А Никита и правда благостный, заискивающий, то же самое говорит – про инфантилизм. У меня, — говорит Никита, — было детство тяжелое. Отец рано умер, а его жена сгорела, буквально, себя сожгла, но это уже не совсем в детстве. Вот я и не справился с реальностью. А теперь учусь справляться.
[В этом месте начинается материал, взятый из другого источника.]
import Mathlib
import HarnessLib
import Summits.Ventures.LatticeQCDFlow.Scoring.AllPairsAcceptanceVariance

/-!
# LatticeQCDFlow / Scoring — the ceiling-free envelope of the all-pairs acceptance variance is
# ATTAINED on EVERY space: hit-or-miss flows `p = q·𝟙_A / q(A)`

HONEST FRAMING: exact (Metropolis-corrected) sampling algorithms for lattice gauge theory;
figures of merit are autocorrelation/cost numbers at stated couplings and volumes; no
continuum-physics claim.

Venture `LatticeQCDFlow` (cell pub-lqcd), sub-topic `Scoring`; FANOUT row 3 (`s0-u1-a`, S0-B
implementation A, GEN-10).  NEW WORK of the cell (elementary), the general-space form of the
two-point witness of row 3's finite `Scoring/PairAcceptanceVarianceSharp`
(`exists_variance_pairMin_eq_sharp`): in the setting of `Scoring/AllPairsAcceptanceVariance`
(imported; reference measure `μ`, model density `q > 0`, `n ≥ 2` independent model draws with law
`q dμ` on an abstract probability space) take ANY measurable region `A` of model mass
`α = ∫_A q dμ > 0` and the HIT-OR-MISS target `p = q·𝟙_A/α` (the model conditioned on `A`: every
proposal is either an exact target draw or has target weight `0`; `w = p/q = 𝟙_A/α`).  Then
`acc = α`, Hoeffding's `c₂ = 1` and `c₁ = α` exactly, so the envelope
`Var[Û] ≤ (2(1 − a²) + 4(n − 2)·a(1 − a))/(n(n − 1))` of `variance_allPairs_le_sharp` holds with
EQUALITY at `a = α` — on every space, for every model, at every `n ≥ 2` and every attainable
acceptance `α`.  NO definition is introduced.

* `hitOrMiss_weight_eq` (`w = 𝟙_A/α`), `hitOrMiss_pairMin_eq`
  (`min(w(a), w(b)) = w(a)·𝟙_A(b)`), `hitOrMiss_target_normalised` (`p ≥ 0`, `∫ p = 1`),
  `withDensity_real_eq` (`(q dμ)(A) = α`);
* `hitOrMiss_meanAccept` (`acc = α`), `hitOrMiss_sqMoment` (`c₂ = 1`), `hitOrMiss_condMean`
  (`h = 𝟙_A`), `hitOrMiss_condMeanSq` (`c₁ = α`);
* **`variance_allPairs_hitOrMiss`** — `Var[Û] = (2(1 − α²) + 4(n − 2)·α(1 − α))/(n(n − 1))`.

NOT CLAIMED: uniqueness of the maximiser; any number of ours.
-/

namespace Summit.Ventures.LatticeQCDFlow.Scoring.AllPairsVariance

open MeasureTheory ProbabilityTheory Finset Set

variable {Ω : Type*} [MeasurableSpace Ω] {P : Measure Ω} [IsProbabilityMeasure P]
variable {X : Type*} [MeasurableSpace X] {μ : Measure X} {n : ℕ} {q : X → ℝ} {A : Set X} {α : ℝ}

/-! ## §1 The hit-or-miss pair: weight, kernel, normalisation -/

omit [MeasurableSpace X] in
/-- **`w = 𝟙_A/α`**: the importance weight of the hit-or-miss target `p = q·𝟙_A/α`. [ours] -/
theorem hitOrMiss_weight_eq (hq0 : ∀ y, 0 < q y) (y : X) :
    A.indicator q y / α / q y = A.indicator (fun _ => α⁻¹) y := by
  by_cases hy : y ∈ A
  · rw [indicator_of_mem hy, indicator_of_mem hy, div_div, mul_comm, ← div_div,
      div_self (hq0 y).ne', one_div]
  · rw [indicator_of_notMem hy, indicator_of_notMem hy, zero_div, zero_div]

omit [MeasurableSpace X] in
/-- **`min(w(a), w(b)) = w(a)·𝟙_A(b)`** for the two-valued weight `w = 𝟙_A/α`, `α > 0`. [ours] -/
theorem hitOrMiss_pairMin_eq (hα : 0 < α) (a b : X) :
    min (A.indicator (fun _ => (α⁻¹ : ℝ)) a) (A.indicator (fun _ => α⁻¹) b)
      = A.indicator (fun _ => (α⁻¹ : ℝ)) a * A.indicator (fun _ => (1 : ℝ)) b := by
  by_cases ha : a ∈ A
  · by_cases hb : b ∈ A
    · simp [indicator_of_mem ha, indicator_of_mem hb]
    · simp [indicator_of_mem ha, indicator_of_notMem hb, inv_nonneg.2 hα.le]
  · by_cases hb : b ∈ A
    · simp [indicator_of_notMem ha, indicator_of_mem hb, inv_nonneg.2 hα.le]
    · simp [indicator_of_notMem ha, indicator_of_notMem hb]

/-- **The hit-or-miss target is a normalised density**: `p = q·𝟙_A/α ≥ 0` is measurable,
integrable, and `∫ p dμ = 1` when `∫_A q dμ = α > 0`. [ours] -/
theorem hitOrMiss_target_normalised (hq0 : ∀ y, 0 < q y) (hqm : Measurable q)
    (hqi : Integrable q μ) (hAm : MeasurableSet A) (hα : 0 < α) (hAq : ∫ y in A, q y ∂μ = α) :
    (∀ y, 0 ≤ A.indicator q y / α) ∧ Measurable (fun y => A.indicator q y / α) ∧
    Integrable (fun y => A.indicator q y / α) μ ∧ ∫ y, A.indicator q y / α ∂μ = 1 := by
  refine ⟨fun y => div_nonneg (indicator_nonneg (fun z _ => (hq0 z).le) y) hα.le,
    (hqm.indicator hAm).div_const α, (hqi.indicator hAm).div_const α, ?_⟩
  rw [integral_div, integral_indicator hAm, hAq, div_self hα.ne']

/-- **`(q dμ)(A) = α` in real form.** [folklore] -/
theorem withDensity_real_eq (hq0 : ∀ y, 0 < q y) (hqi : Integrable q μ) (hAm : MeasurableSet A)
    (hα : 0 < α) (hAq : ∫ y in A, q y ∂μ = α) :
    (μ.withDensity fun y => ENNReal.ofReal (q y)).real A = α := by
  rw [measureReal_def, withDensity_apply _ hAm,
    ← ofReal_integral_eq_lintegral_ofReal hqi.integrableOn
      (Filter.Eventually.of_forall fun y => (hq0 y).le), hAq, ENNReal.toReal_ofReal hα.le]

/-! ## §2 The three moments: `acc = α`, `c₂ = 1`, `c₁ = α` -/

/-- `∫ 𝟙_A d(q dμ) = α` and `∫ w d(q dμ) = 1`, `∫ w² d(q dμ) = 1/α` for `w = 𝟙_A/α`. [ours] -/
theorem hitOrMiss_weight_integrals (hq0 : ∀ y, 0 < q y) (hqi : Integrable q μ)
    (hAm : MeasurableSet A) (hα : 0 < α) (hAq : ∫ y in A, q y ∂μ = α) :
    ∫ y, A.indicator (fun _ => (1 : ℝ)) y ∂(μ.withDensity fun y => ENNReal.ofReal (q y)) = α ∧
    ∫ y, A.indicator (fun _ => (α⁻¹ : ℝ)) y ∂(μ.withDensity fun y => ENNReal.ofReal (q y)) = 1 ∧
    ∫ y, A.indicator (fun _ => (α⁻¹ : ℝ)) y ^ 2 ∂(μ.withDensity fun y => ENNReal.ofReal (q y))
      = α⁻¹ := by
  have hr := withDensity_real_eq hq0 hqi hAm hα hAq
  have e2 : ∀ y, A.indicator (fun _ => (α⁻¹ : ℝ)) y ^ 2 = A.indicator (fun _ => (α⁻¹ ^ 2 : ℝ)) y :=
    fun y => by by_cases hy : y ∈ A <;> simp [hy]
  refine ⟨?_, ?_, ?_⟩
  · rw [integral_indicator_const _ hAm, hr, smul_eq_mul, mul_one]
  · rw [integral_indicator_const _ hAm, hr, smul_eq_mul, mul_inv_cancel₀ hα.ne']
  · simp_rw [e2]
    rw [integral_indicator_const _ hAm, hr, smul_eq_mul]
    field_simp

/-- **`acc = α`**: `∫∫ min(p(a)q(b), p(b)q(a)) dμ dμ = α` for the hit-or-miss target. [ours] -/
theorem hitOrMiss_meanAccept [SFinite μ] (hq0 : ∀ y, 0 < q y) (hqm : Measurable q)
    (hqi : Integrable q μ) (hAm : MeasurableSet A) (hα : 0 < α) (hAq : ∫ y in A, q y ∂μ = α) :
    ∫ a, ∫ b, min (A.indicator q a / α * q b) (A.indicator q b / α * q a) ∂μ ∂μ = α := by
  obtain ⟨hp0, hpm, hpi, -⟩ := hitOrMiss_target_normalised (μ := μ) hq0 hqm hqi hAm hα hAq
  obtain ⟨h1, hw, -⟩ := hitOrMiss_weight_integrals (μ := μ) hq0 hqi hAm hα hAq
  rw [← integral_pairMin_withDensity_eq_meanAccept hp0 hpm hpi hq0 hqm hqi]
  simp_rw [hitOrMiss_weight_eq hq0, hitOrMiss_pairMin_eq hα]
  rw [integral_prod_mul (fun a => A.indicator (fun _ => (α⁻¹ : ℝ)) a)
      (fun b => A.indicator (fun _ => (1 : ℝ)) b), hw, h1, one_mul]

/-- **`c₂ = 1`**: `∫ min(w, w′)² d((q dμ)⊗(q dμ)) = 1` for the hit-or-miss weight. [ours] -/
theorem hitOrMiss_sqMoment [SFinite μ] (hq0 : ∀ y, 0 < q y) (hqi : Integrable q μ)
    (hAm : MeasurableSet A) (hα : 0 < α) (hAq : ∫ y in A, q y ∂μ = α) :
    ∫ z, min (A.indicator q z.1 / α / q z.1) (A.indicator q z.2 / α / q z.2) ^ 2
        ∂(μ.withDensity fun y => ENNReal.ofReal (q y)).prod
          (μ.withDensity fun y => ENNReal.ofReal (q y)) = 1 := by
  obtain ⟨h1, -, hw2⟩ := hitOrMiss_weight_integrals (μ := μ) hq0 hqi hAm hα hAq
  have e1 : ∀ b, A.indicator (fun _ => (1 : ℝ)) b ^ 2 = A.indicator (fun _ => (1 : ℝ)) b :=
    fun b => by by_cases hb : b ∈ A <;> simp [hb]
  simp_rw [hitOrMiss_weight_eq hq0, hitOrMiss_pairMin_eq hα, mul_pow, e1]
  rw [integral_prod_mul (fun a => A.indicator (fun _ => (α⁻¹ : ℝ)) a ^ 2)
      (fun b => A.indicator (fun _ => (1 : ℝ)) b), hw2, h1, inv_mul_cancel₀ hα.ne']

/-- **`h = 𝟙_A`**: Hoeffding's projection of the hit-or-miss kernel is the indicator of the target
region. [ours] -/
theorem hitOrMiss_condMean (hq0 : ∀ y, 0 < q y) (hqi : Integrable q μ) (hAm : MeasurableSet A)
    (hα : 0 < α) (hAq : ∫ y in A, q y ∂μ = α) (a : X) :
    ∫ b, min (A.indicator q a / α / q a) (A.indicator q b / α / q b)
        ∂(μ.withDensity fun y => ENNReal.ofReal (q y))
      = A.indicator (fun _ => (1 : ℝ)) a := by
  obtain ⟨h1, -, -⟩ := hitOrMiss_weight_integrals (μ := μ) hq0 hqi hAm hα hAq
  simp_rw [hitOrMiss_weight_eq hq0, hitOrMiss_pairMin_eq hα]
  rw [integral_const_mul, h1]
  by_cases ha : a ∈ A
  · simp [indicator_of_mem ha, inv_mul_cancel₀ hα.ne']
  · simp [indicator_of_notMem ha]

/-- **`c₁ = α`**: `∫ h² d(q dμ) = α` for the hit-or-miss kernel. [ours] -/
theorem hitOrMiss_condMeanSq (hq0 : ∀ y, 0 < q y) (hqi : Integrable q μ)
    (hAm : MeasurableSet A) (hα : 0 < α) (hAq : ∫ y in A, q y ∂μ = α) :
    ∫ a, (∫ b, min (A.indicator q a / α / q a) (A.indicator q b / α / q b)
        ∂(μ.withDensity fun y => ENNReal.ofReal (q y))) ^ 2
        ∂(μ.withDensity fun y => ENNReal.ofReal (q y)) = α := by
  obtain ⟨h1, -, -⟩ := hitOrMiss_weight_integrals (μ := μ) hq0 hqi hAm hα hAq
  have e1 : ∀ b, A.indicator (fun _ => (1 : ℝ)) b ^ 2 = A.indicator (fun _ => (1 : ℝ)) b :=
    fun b => by by_cases hb : b ∈ A <;> simp [hb]
  simp_rw [hitOrMiss_condMean hq0 hqi hAm hα hAq, e1]
  exact h1

/-! ## §3 Equality in the envelope -/

/-- **THE ENVELOPE IS ATTAINED ON EVERY SPACE.**  For every model density `q > 0`, every
measurable region `A` of model mass `α = ∫_A q dμ > 0`, the hit-or-miss target `p = q·𝟙_A/α` and
`n ≥ 2` independent model draws:
`Var[Û] = (2(1 − α²) + 4(n − 2)·α(1 − α))/(n(n − 1))` — equality in `variance_allPairs_le_sharp`
at `a = acc = α` (`hitOrMiss_meanAccept`). [ours] -/
theorem variance_allPairs_hitOrMiss [SFinite μ] {x : Fin n → Ω → X}
    (hxm : ∀ i, Measurable (x i)) (hind : iIndepFun x P) (hq0 : ∀ y, 0 < q y)
    (hqm : Measurable q) (hqi : Integrable q μ) (hAm : MeasurableSet A) (hα : 0 < α)
    (hAq : ∫ y in A, q y ∂μ = α)
    (hlaw : ∀ i, Measure.map (x i) P = μ.withDensity fun y => ENNReal.ofReal (q y))
    (hn : 2 ≤ n) :
    Var[fun ω => (∑ z ∈ (univ : Finset (Fin n)).offDiag,
        min (A.indicator q (x z.1 ω) / α / q (x z.1 ω)) (A.indicator q (x z.2 ω) / α / q (x z.2 ω)))
        / (n * (n - 1) : ℝ); P]
      = (2 * (1 - α ^ 2) + 4 * (n - 2) * (α * (1 - α))) / (n * (n - 1)) := by
  obtain ⟨hp0, hpm, hpi, -⟩ := hitOrMiss_target_normalised (μ := μ) hq0 hqm hqi hAm hα hAq
  rw [variance_allPairs_eq hxm hind hp0 hpm hpi hq0 hqm hqi hlaw hn,
    hitOrMiss_sqMoment hq0 hqi hAm hα hAq, hitOrMiss_condMeanSq hq0 hqi hAm hα hAq,
    hitOrMiss_meanAccept hq0 hqm hqi hAm hα hAq]
  ring

end Summit.Ventures.LatticeQCDFlow.Scoring.AllPairsVariance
Мать его навещает, читает ему записи из отцовского дневника, где про него – Никиту – написано, как он за ручку с этой актрисой ходил, оба ещё тогда живые. Типун тебе на язык. Это я в переносном смысле. А в каком переносном? Долгих лет тебе, Никита, во здравии.
И ещё во отец пишет про четырехлетнего Никиту:
«Идём с Никитой по дорожке. Птица летит в небе, и не летит, а парит, как будто её ветер носит, а она – крылья разложила и лежит, как на воздушной подушке.
— Смотри, Никита, я ему говорю, птица летит.
Он сначала не увидел. Маленький. Я его на руки взял. Он увидел наконец и говорит: «Как самолёт. Птица, как самолёт. Только у птички крылья дрожат, а у самолёта нет, летит, как треугольник».
— Как треугольник, — повторяет сегодняшний, тридцатипятилетний Никита.
И со всем соглашается. Со всем.
Но ещё он думает – вот я здесь, а вы все там, — и накрывает его печаль тёмными крылами, и под этими крыльями спит он всю ночь, а утром, утром – улетает эта птица, и не остаётся от неё ни одного воспоминания.
«А завтра поедем с Никитой, на велосипеде, на пруд, я для него приделал маленькое сиденье» – писал каким-то летом в дневнике его отец.
И правда тогда поехали. Всё, как обещал.